Salah satu upaya utama yang dilakukan adalah penerapan rekayasa lalu lintas di sejumlah titik strategis guna mengurai kepadatan dan menjaga kelancaran arus kendaraan selama periode arus balik. Selain rekayasa lalu lintas, penyebaran personel juga dilakukan secara intensif di berbagai lokasi yang dinilai rawan kemacetan.

Langkah ini bertujuan untuk memastikan pengawasan berjalan optimal, sekaligus memberikan respons cepat apabila terjadi gangguan lalu lintas. Kehadiran petugas di lapangan diharapkan mampu memberikan rasa aman dan nyaman bagi masyarakat yang sedang melakukan perjalanan kembali dari kampung halaman.

Kasatlantas Polresta Pekanbaru, AKP Satrio B.W Wicaksana, S.I.K., M, menyampaikan bahwa puncak arus balik diperkirakan terjadi pada tanggal 24 Maret 2026. Untuk mengantisipasi peningkatan volume kendaraan tersebut, pihaknya telah menyiapkan sejumlah skenario pengaturan lalu lintas.

“Rekayasa arus lalin nanti dipusatkan di sekitar Jalan Garuda Sakti, Tugu Songket, Simpang SKA dan tempat wisata lainnya,” ungkap Satrio kepada Tribunpekanbaru.com, Senin (23/3/2026).

Ia menambahkan bahwa dalam rangka mendukung pengamanan arus balik, personel kepolisian telah disiagakan di empat pos pengamanan serta sejumlah titik penting lainnya. Penempatan ini dilakukan secara strategis agar dapat menjangkau area yang berpotensi mengalami lonjakan arus kendaraan, baik di jalur utama maupun di kawasan yang menjadi pusat aktivitas masyarakat.

Sebelumnya, Kapolresta Pekanbaru, Kombes Pol Muharman Arta, juga menegaskan bahwa pengamanan arus balik dilakukan dengan penebalan jumlah personel di lapangan. Ia menyebutkan bahwa sejumlah pos pengamanan dan pelayanan telah didirikan di titik-titik yang telah dipetakan sebelumnya, seperti di kawasan Purna MTQ, dekat pusat perbelanjaan Ramayana, simpang Living World, serta persimpangan Garuda Sakti.

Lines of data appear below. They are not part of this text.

/-- **Flat base change of the Stein property.** For `f : X → Spec R` quasi-compact quasi-separated
and a flat `R`-algebra `R'`, the structure map `R' → Γ(X ×_R R', 𝒪)` is bijective iff
`R' ⊗_R (R → Γ(X, 𝒪_X))` is: flat base change identifies `Γ(X ×_R R', 𝒪)` with
`R' ⊗_R Γ(X, 𝒪_X)` (tree `bcSections_bijective`), compatibly with the structure maps.
[cite: StacksProject, Tag 02KH (Cohomology of Schemes, Lemma 30.5.2), degree 0] -/
theorem bijective_algebraMapΓ_baseChange_iff_lTensor :
    Function.Bijective (algebraMapΓ
        (pullback.snd f (Spec.map (CommRingCat.ofHom (algebraMap R R'))))) ↔
      Function.Bijective ((Algebra.linearMap R (Sections f ⊤)).lTensor R') := by
  set bι : Spec (.of R') ⟶ Spec (.of R) := Spec.map (CommRingCat.ofHom (algebraMap R R'))
  set f' := pullback.snd f bι
  set g := pullback.fst f bι
  have H : IsPullback g f' f bι := IsPullback.of_hasPullback f bι
  have hΦ := bcSections_bijective f f' g H (V := ⊤) isCompact_univ isQuasiSeparated_univ
  set Φ := bcSections f f' g H.w (le_refl (g ⁻¹ᵁ ⊤))
  set φ : R →ₗ[R] Sections f ⊤ := Algebra.linearMap R (Sections f ⊤)
  -- `R' → Γ(X', g⁻¹⊤)` is the structure map up to `g⁻¹⊤ = ⊤`
  have hpre : ∀ (W : (pullback f bι).Opens), W = ⊤ →
      (Function.Bijective (fun b : R' => resTop (pullback f bι) W (algebraMapΓ f' b)) ↔
        Function.Bijective (algebraMapΓ f')) := by
    intro W hW
    subst hW
    have e : (fun b : R' => resTop (pullback f bι) ⊤ (algebraMapΓ f' b)) = algebraMapΓ f' := by
      funext b; exact resTop_top _ _
    rw [e]
  have htop : g ⁻¹ᵁ (⊤ : X.Opens) = ⊤ := by ext; simp
  rw [← hpre (g ⁻¹ᵁ ⊤) htop]
  -- and it factors as `Φ ∘ (R' ⊗ φ) ∘ (R' ≅ R' ⊗ R)`
  have hfac : (fun b : R' => resTop (pullback f bι) (g ⁻¹ᵁ ⊤) (algebraMapΓ f' b)) =
      (fun t => (Φ t : Γ(pullback f bι, g ⁻¹ᵁ ⊤))) ∘ φ.lTensor R' ∘ (TensorProduct.rid R R').symm := by
    funext b
    simp only [Function.comp_apply, TensorProduct.rid_symm_apply, LinearMap.lTensor_tmul]
    change _ = Algebra.TensorProduct.productMap (toSectionsBase R f' (g ⁻¹ᵁ ⊤))
      (Sections.comap f (restrictBase R f') g H.w (le_refl _)) (b ⊗ₜ φ 1)
    rw [Algebra.TensorProduct.productMap_apply_tmul]
    have h1 : φ 1 = 1 := by
      change algebraMap R (Sections f ⊤) 1 = 1
      exact map_one _
    rw [h1, map_one, mul_one]
    rfl
  rw [hfac]
  constructor
  · intro h
    have h1 : Function.Bijective (φ.lTensor R' ∘ (TensorProduct.rid R R').symm) :=
      (Function.Bijective.of_comp_iff' hΦ _).mp h
    exact (Function.Bijective.of_comp_iff _ (TensorProduct.rid R R').symm.bijective).mp h1
  · intro h
    exact hΦ.comp (h.comp (TensorProduct.rid R R').symm.bijective)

“Itu yang statis. Personel yang mobile juga terus siaga untuk antisipasi pengamanan,” ungkap Kapolres.

Kapolresta juga mengungkapkan bahwa aktivitas masyarakat di pusat-pusat perbelanjaan sudah mulai menunjukkan peningkatan. Oleh karena itu, pihaknya melakukan penambahan personel di pintu masuk dan keluar area keramaian guna mengantisipasi potensi kepadatan serta menjaga keamanan pengunjung selama masa arus balik Lebaran.

Sementara itu, Kepala Terminal Bandar Raya Payung Sekaki (BPRS) Pekanbaru, Bambang Armanto, memperkirakan puncak arus balik akan terjadi pada 27 hingga 28 Maret 2026. Perkiraan ini sejalan dengan dimulainya kembali aktivitas sekolah, yang biasanya mendorong masyarakat untuk kembali ke kota setelah libur Lebaran.

Kepada Tribun Pekanbaru.com, Senin (23/3/2026), Bambang menyampaikan bahwa hingga saat ini dinamika pelayanan di BPRS berjalan dengan lancar tanpa kendala berarti. Ia menjelaskan bahwa pihak pengelola terminal telah melakukan berbagai persiapan sejak jauh hari, termasuk mendirikan posko pelayanan di area terminal. Posko ini berfungsi sebagai pusat informasi sekaligus tempat pengaduan bagi penumpang, sehingga kebutuhan informasi dapat terpenuhi dengan baik selama masa arus mudik dan balik.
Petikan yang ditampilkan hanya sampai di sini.